(Records from a dataset)
Start of Block
/-- **N10 · [Balaban1988RG2Cluster] at every run of a ₁₀C record from the θ-keyed B13 socket** over the residual groups X ([B10] runs, B12, B13), Y, Z
(`B13NodeKnitRecord5C.b13_main_at_stage5ParamsC` at the Stage-10 view). [cite: Balaban1988RG2Cluster, Lemmas 1–3 pp.9, 11, 20 (node bookkeeping at the Stage-10 record)] -/
theorem N24_b13_main_of_isRecordOfRecord₁₀C_of_slot (h : IsRecordOfRecord₁₀C F N D w)
    (slots₁₀ : ∀ (θ : Stage9Params F N) (hP : θ.Provisos₁₀), θ.Admissible → D = datumOfRecord₁₀ F N θ hP →
      (∀ P, w.up P = upOfRecord₅C F N (θ.toStage5₁₀ F N) P) → ∀ P : B12.RunParams,
        B9LeafX (θ.res.Y P) →
          (B10.Thm1PrintedCompact (θ.res.X P).runs10 ∧ B10.Thm2Printed (θ.res.X P).runs10) →
            B11Leaf (θ.res.Z P) → B12Sec2to5.Lemma4Printed (θ.res.X P).F12 (θ.res.X P).c12 →
              B13.Lemma1Printed (θ.res.X P).S13 (θ.res.X P).c13 ∧ B13.Lemma2Printed (θ.res.X P).S13 (θ.res.X P).c13 ∧
                B13.Lemma3Printed (θ.res.X P).S13 (θ.res.X P).c13)
    (P : B12.RunParams) : Dag.B13_main (leavesP w P) := by
  obtain ⟨θ, hP, hθ, hD, -, -, -, hup⟩ := h
  exact B13NodeKnitRecord5C.b13_main_at_stage5ParamsC F N (θ.toStage5₁₀ F N) w P (hup P) (slots₁₀ θ hP hθ hD hup P)

/-- **N12 · [Balaban1989LargeFieldI] at every run of a ₁₀C record from the θ-keyed [IV] socket** (`B15LeafKnit.b15_main_of_up`).
[cite: Balaban1989LargeFieldI, Prop. 1 p.194, (1.80) p.195, (1.89) p.198, (1.99)–(1.100) p.201 (node bookkeeping at the Stage-10 record)] -/
theorem N24_b15_main_of_isRecordOfRecord₁₀C_of_slot (h : IsRecordOfRecord₁₀C F N D w)
    (slots₁₂ : ∀ (θ : Stage9Params F N) (hP : θ.Provisos₁₀), θ.Admissible → D = datumOfRecord₁₀ F N θ hP →
      (∀ P, w.up P = upOfRecord₅C F N (θ.toStage5₁₀ F N) P) → ∀ P : B12.RunParams, B15Leaf (θ.res.W P))
    (P : B12.RunParams) : Dag.B15_main (leavesP w P) :=
  B15LeafKnit.b15_main_of_up (U := w.up P) rfl ((N24_forall_pinned_b15Leaf_iff₁₀C h).1 slots₁₂ P)

/-! ## §1. (B2) at the Stage-10 record: the engine, and the children at θ by name -/

/-- **N24 · (B2) AT THE STAGE-10 RECORD — the composition ENGINE**: from the nine by-name binders N05 … N13 at every run of the world and the β-box
`w.b ≤ D.βfun ≤ w.βup` on `]0, γ₀]^{k+1}`, `γ₀ ≥ w.γ`: `B16.EndStatementBPrinted D.C`.  Module 5's `N24_at_record₅C` AT THE SHADOW `D₅` (`D₅.C = D.C` CONSUMED,
`D₅.βfun = D.βfun`), N03 a theorem there (`N03_at_record₅C`), N01 N02 N04 inside. [cite: Balaban1989LargeFieldII, Thm 1 p.355 + pp.387, 391; Balaban1988Convergent, Thm 1 p.262, (0.2) p.244; Balaban1987RG1, (1.22) p.264 (bookkeeping over the Stage-10 record)] -/
theorem N24_at_record₁₀C (h : IsRecordOfRecord₁₀C F N D w) {γ₀ : ℝ} (hγ₀ : w.γ ≤ γ₀)
    (h05 : ∀ P : B12.RunParams, Dag.B8_main (leavesP w P)) (h06 : ∀ P : B12.RunParams, Dag.B9_main (leavesP w P))
    (h07 : ∀ P : B12.RunParams, Dag.B11_main (leavesP w P)) (h08 : ∀ P : B12.RunParams, Dag.B10_main (leavesP w P))
    (h09 : ∀ P : B12.RunParams, Dag.B12_main (leavesP w P)) (h10 : ∀ P : B12.RunParams, Dag.B13_main (leavesP w P))
    (h11 : ∀ P : B12.RunParams, Dag.B14_main (leavesP w P)) (h12 : ∀ P : B12.RunParams, Dag.B15_main (leavesP w P))
    (h13 : ∀ P : B12.RunParams, Dag.B16_main (leavesP w P))
    (hlo : FlowStep.BetaLowerH w.b γ₀ D.βfun) (hhi : FlowStep.BetaUpperH w.βup γ₀ D.βfun) :
    B16.EndStatementBPrinted D.C := by
  obtain ⟨D₅, h₅, hC5, -, hβ, -⟩ := exists_isRecordOfRecord₅C_of_isRecordOfRecord₁₀C h
  have hlo' : FlowStep.BetaLowerH w.b γ₀ D₅.βfun := by rw [hβ]; exact hlo
  have hhi' : FlowStep.BetaUpperH w.βup γ₀ D₅.βfun := by rw [hβ]; exact hhi
  rw [← hC5]
  exact N24_at_record₅C h₅ hγ₀ (N03_at_record₅C h₅) h05 h06 h07 h08 h09 h10 h11 h12 h13 hlo' hhi'

/-- **The engine with N13 in its ∃-exponent form** («for SOME dependence letters `(e₋, e₊)`, N13 at every run of `{ w with em := e₋, ep := e₊ }`» — (B2) does not read the
world's exponent letters; module 5's `N24_at_record₅C_of_N13_exists` at the shadow). [cite: Balaban1989LargeFieldII, Thm 1 p.355, (0.1) pp.355–356 («for some E₋, E₊»), p.391] -/
theorem N24_at_record₁₀C_of_N13_exists (h : IsRecordOfRecord₁₀C F N D w) {γ₀ : ℝ} (hγ₀ : w.γ ≤ γ₀)
    (h05 : ∀ P : B12.RunParams, Dag.B8_main (leavesP w P)) (h06 : ∀ P : B12.RunParams, Dag.B9_main (leavesP w P))
    (h07 : ∀ P : B12.RunParams, Dag.B11_main (leavesP w P)) (h08 : ∀ P : B12.RunParams, Dag.B10_main (leavesP w P))
    (h09 : ∀ P : B12.RunParams, Dag.B12_main (leavesP w P)) (h10 : ∀ P : B12.RunParams, Dag.B13_main (leavesP w P))
    (h11 : ∀ P : B12.RunParams, Dag.B14_main (leavesP w P)) (h12 : ∀ P : B12.RunParams, Dag.B15_main (leavesP w P))
    (h13 : ∃ em ep : ℝ → ℝ, ∀ P : B12.RunParams, Dag.B16_main (leavesP { w with em := em, ep := ep } P))
    (hlo : FlowStep.BetaLowerH w.b γ₀ D.βfun) (hhi : FlowStep.BetaUpperH w.βup γ₀ D.βfun) :
    B16.EndStatementBPrinted D.C := by
  obtain ⟨D₅, h₅, hC5, -, hβ, -⟩ := exists_isRecordOfRecord₅C_of_isRecordOfRecord₁₀C h
  have hlo' : FlowStep.BetaLowerH w.b γ₀ D₅.βfun := by rw [hβ]; exact hlo
  have hhi' : FlowStep.BetaUpperH w.βup γ₀ D₅.βfun := by rw [hβ]; exact hhi
  rw [← hC5]
  exact N24_at_record₅C_of_N13_exists h₅ hγ₀ (N03_at_record₅C h₅) h05 h06 h07 h08 h09 h10 h11 h12 h13 hlo' hhi'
End of Block
> **Task requirements**
With "exponent" as the string to match, show every line of the entries above that has it.

> **Answer section**
/-- **The engine with N13 in its ∃-exponent form** («for SOME dependence letters `(e₋, e₊)`, N13 at every run of `{ w with em := e₋, ep := e₊ }`» — (B2) does not read the
world's exponent letters; module 5's `N24_at_record₅C_of_N13_exists` at the shadow). [cite: Balaban1989LargeFieldII, Thm 1 p.355, (0.1) pp.355–356 («for some E₋, E₊»), p.391] -/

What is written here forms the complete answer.